I think it's because the years for which I ran the study -- 2006-07 to 2011-12 -- were seasons in which the NHL was much more balanced than usual. 

For each of those six seasons, I went to hockey-reference to find the SD of team standings points:

SD(observed)
--------------
2006-07  16.14
2007-08  10.43
2008-09  13.82
2009-10  12.95
2010-11  13.27
2011-12  11.73
--------------
average  13.18  (root mean square)

Tango's study was written in August, 2006. The previous season had a higher spread:

SD(observed)
--------------
2005-06  16.52

So, I think that's the answer. It just happened that the seasons I looked at had less competitive balance that the season or seasons Tango looked at.

But what's the right answer for today's NHL? Well, it looks like the standings spread in recent seasons has moved back closer to Tango's numbers:

SD(observed)
--------------
2013-14  14.26
2014-15  15.91
2015-16  12.86
2016-17  15.14
2017-18  15.44
--------------
average  14.76

What does that mean for the "number of games" estimate? I'll do the calculation for last season, 2017-18.

From the chart, SD(observed) is 15.44 points. SD(luck) is roughly the same for all years of the shootout era (although it varies very slightly with the number of overtime losses), so I'll use the old study's number of 8.44 points. 

As usual, 

SD(talent)^2 = SD(observed)^2 - SD(luck)^2
SD(talent)^2 = 15.44^2 - 8.44^2
SD(talent)   = 12.93

So last year, SD(talent) was 12.93. For the six seasons I looked at, it was 8.95. 

SD(talent)
--------------
2016-12   8.95
2017-18  12.93

Now, let's convert to games.*  

*Specifically, "luck as important as talent" means SD(luck)=SD(talent). Formula: using the numbers for a full season, divide SD(luck) by SD(talent), square it, and multiply by the number of games (82).

When SD(talent) is 8.95, like the seasons I looked at, it takes 77 games for luck and talent to even out. When SD(talent) = 12.93, like it was last year, it takes only ... 36 games.

Coincidentally, 36 games is exactly what Tango found in his own sample.

talent=luck, after
------------------
2016-12  77 games
2017-18  36 games

Two things we can conclude from this:

1. Actual competitive balance (in terms of talent) does seem to change over time in non-random ways. The NHL from 2006-12 does actually seem to have been a more competitive league than from 2013-18. 

2. The "number of games" way of expressing the luck/talent balance is very sensitive to moderate changes in the observed range of the standings.

--------

To expand a bit on #2 ... 

There must be significant random fluctuations in observed league balance.  We mention that sometimes in passing, but I think we don't fully appreciate how big those random fluctuations can be.

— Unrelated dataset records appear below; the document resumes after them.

import Summits.FinalStateConjecture.FinalStateConjecture.Theorems.NearExtremalKappaCapture.Negative.ExponentMonotonicity
import Summits.FinalStateConjecture.FinalStateConjecture.Theorems.NearExtremalKappaCapture.Negative.SubextremalRedundancy
import Summits.FinalStateConjecture.FinalStateConjecture.Theorems.PhaseMixingCaptureNearExtremalKappaCaptureBudgetModulus
import Summits.FinalStateConjecture.FinalStateConjecture.Theorems.PhaseMixingCaptureNearExtremalKappaCaptureFarCompleteTransport
import Summits.FinalStateConjecture.FinalStateConjecture.Theorems.PhaseMixingCaptureNearExtremalKappaCaptureLawBookkeeping
import Literature.Geometry.Lorentzian.KerrSurfaceGravity
import Literature.Geometry.Lorentzian.EventHorizonAreaLaw
import Literature.Geometry.Lorentzian.RadiatedEnergy
import Literature.Geometry.Lorentzian.AchronalBoundaryProofs
import Literature.Geometry.Lorentzian.KerrDataADMEnergy
import Literature.Geometry.Lorentzian.KerrDataAsymptoticFlatness
import Literature.Geometry.Lorentzian.ADMEnergyPinning

/-!
# Line `area-excess-ratchet` — skeleton REV 2.3 for crux `NearExtremalKappaCapture`
# (stmt-FinalStateConjecture-10606, route PhaseMixingCapture; lead prover-line-stmt-FinalStateConjecture-10606-c1-0)

Rev 1 = the crux-plan skeleton (planner-cruxplan-…-area-excess-ratchet-0, 2026-08-16; 4 stubs E/F/α/β).
REV 2 (this file, 2026-08-16, after wave 1): the INTERFACE AUDIT of wave 1 found the three law stubs
F/α/β MIS-STATED for one common structural reason — the hand-over `Spacetime.ConvergesToKerr 𝒟oc M′ a′ k`
with the region `𝒟oc` FREE is a bare late-chart statement (`𝒟oc := Ψ '' lateRegion τ₀` discharges
`IsLateEmbedding.diff_subset_causalPast`; `exists_convergesToKerr_iff_lateChart`): it hands over no event
horizon, no `𝓘⁺`, no link to `i⁰`. So "captured ⇒ far-complete" as typed was the `𝓘⁺`-half of the open crux,
"no mass gain" needed chart rigidity + a Bondi structure nothing in the tree constructs (+ Hintz
arXiv:2606.28253 Conj. 13.8 in this range), and "area ratchet" needed a horizon package. The separable
classical content of each law was PROVED by the workers in the tree's own vocabulary, and the packages the
laws consume are now handed over by the ENGINE — which is what every stability theorem's bootstrap delivers
anyway (KS 2023 Def. 3.4.5 `𝓜_∞` future-null-complete; conclusions at `𝓘⁺`; horizon location):

* S1 `stub_closedFamilyCapturePackage` (ENGINE E⁺, OPEN, lead) — basin `c χ^γ` ⇒ late region `C⁰`-converging
  (rev 2.1: `k = 0`, all the `∃ k`-crux needs) to SOME closed-family Kerr `(M′, a′)` + `J`-budget (rev 1's E)
  AND the three hand-over packages: (P_F) SOME vacuum Cauchy development of the datum is far-complete; (P_α) a
  canonical future Bondi foliation of the MGHD for the end `Kerr.afEnd a M` with `M′ ≤ M_B(+∞) + Cχ^{-q}√dist`;
  (P_β) an advanced-time area foliation `A` of the intrinsic event horizon `∂(visible region)` with
  future-complete generators, one section out-area-ing the collar budget `8π(M r₊ − C M² χ^{-q} √dist)`, and
  section areas frequently below `8π M′ r₊(M′,a′) + ε`. NOT asked of E⁺: any LOWER bound on `M′` (no
  evaporation control), monotonicity of areas (the second law), sub-extremality / temperature of the limit, `E_ADM`.
* S2 `stub_farCompleteTransport` (F′) — LANDED p102813 (`Theorems/…FarCompleteTransport.lean`): the MGHD inherits
  complete `𝓘⁺` from ANY far-complete vacuum Cauchy development of the data (CBG transport).
* S3 `stub_admPinning` (α₂, classical, Bartnik CPAM 39 (1986) §4) — LANDED p105380 (`Theorems/…ADMPinning.lean`) over
  `Literature/…/ADMEnergyPinning.lean` (p103697): linearised Bartnik, weighted `L² → L¹`, Gauss–Green flux lemma, `N₀ = 2`.
* law α′ `massBoundBondi` — PROVED inline (Bondi bookkeeping `M′ ≤ M_B(+∞) + B`, `M_B(+∞) ≤ E_ADM = M` ⇒ `M′ ≤ M + B`;
  also landed in `Theorems/…LawBookkeeping.lean`, p102805).
* S5 `stub_areaRatchetLaw` (β′) — LANDED p102805 (`Theorems/…LawBookkeeping.lean`): the RATCHET — the CDGH area theorem
  (named fact `ChruscielEtAl2001_areaTheorem`) with Hawking–Ellis 6.3.1 (tree THEOREM
  `HawkingEllis1973_achronalBoundary_holds`) makes `A.horizonArea` monotone; collar section ≤ later sections ≤
  `8πM′r₊′ + ε` ⇒ `M r₊ − C M² χ^{-q} √dist ≤ M′ r₊′`.
* fact-stubs: `stub_areaTheoremFact` (= `ChruscielEtAl2001_areaTheorem`, OPEN named fact, XL) and
  `stub_kerrADMEnergyFact` (= `Kerr.hasADMEnergy_data` on the sub-extremal range — DISCHARGED by wave-2 worker for
  all `M, a, r₀`: `Kerr.hasADMEnergy_data_holds`, `Literature/…/KerrDataADMEnergy.lean`, p103492; proved here from it).
* S6 `modulus_of_budgets` — LANDED p96621 (`Theorems/…BudgetModulus.lean`): first-law steepness, the budgets pin `(M′, a′)`.
Exact-Kerr collar certificate (metric/area half) PROVED by wave-1 worker (`Δ(r₊ − θM√χ) = −θ(2−θ)M²χ`, induced
2-metric of `{t* = 0, r = r₀}` in BL form, section area `≥ 4π(r₀² + a²)` where `Δ ≤ 0`, `= 8πMr₊` at `r₊`) —
re-homed to `Literature/…/KerrCoordinateEllipsoid.lean` + `KerrTrappedCollarRadius.lean` (review); it prices (P_β)'s
collar clause at `χ^{-1/2}·dist`.

COMPOSITION (kernel-checked, unconditional): `captureWith_of_stubs` at exponents `s = δ = γ = N`,
`N = N_E + N_A + 2q + 2`, `k = 0`, `p = q`, and `NearExtremalKappaCapture_of` BY NAME via `Negative.near_iff`.
REV 2.3: the line is CLOSED MODULO {S1 (open problem), `ChruscielEtAl2001_areaTheorem` (named fact)} — 2 sorries.

Disproof.lean v4.2 (cdisprove cycle 3; no `_false_without_` theorem; "no kill") honoured as in rev 1: §2 diagonal
exponents; §3 at `dist = 0` all budgets vanish and E⁺'s packages are those of Kerr itself; §4/§9 third-law fork
defeated by the mechanism (ratchet + Bondi) for `γ ≥ 2q + 2`, sub-extremality re-derived
(`Negative.isSubextremal_of_drift`); §6/§10 `γ = δ = N ≥ 2`, `p = q ≥ 0` inside every necessary region; §11 targets
were the other line's. Wave-1 evidence: reports attached to the crux item (reshape-note-rev2.md, hand-over-audit.md).
-/

noncomputable section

Here, again, is the SD(observed) for the seasons 2014-17:

SD(observed)
--------------
2014-15  15.91
2015-16  12.86
2016-17  15.14

It seems unlikely that 2015-16 really had that much tighter a talent distribution than the surrounding seasons. What probably happened, in 2015-16, was just a fluke -- the lucky teams happened to be lower-talent, and the unlucky teams happened to be higher-talent. 

In other words, the difference was probably mostly luck. 

A different kind of luck, though -- luck in how each individual team's "regular" luck correlated, league-wide, with their talent. When the better teams (in talent) are luckier than the worse teams , the standings spread goes up. When the worse teams are luckier, the standings get compressed.

Anyway ... the drop in the chart from from 15.91 to 12.86 doesn't seem that big. But it winds up looking bigger once you subtract out luck to get to talent:

SD(talent)
--------------
2014-15  13.49
2015-16   9.70
2016-17  12.57

The difference is more pronounced now. But, check out what happens when we convert to how many games it takes for luck and talent to even out:

Talent=luck, after
------------------
2014-15  32 games
2015-16  62 games
2016-17  37 games

Now, the differences are too large to ignore. From 2014-15 to 2015-16, SD(observed) went down only 19 percent, but the "number of games" figure nearly doubled.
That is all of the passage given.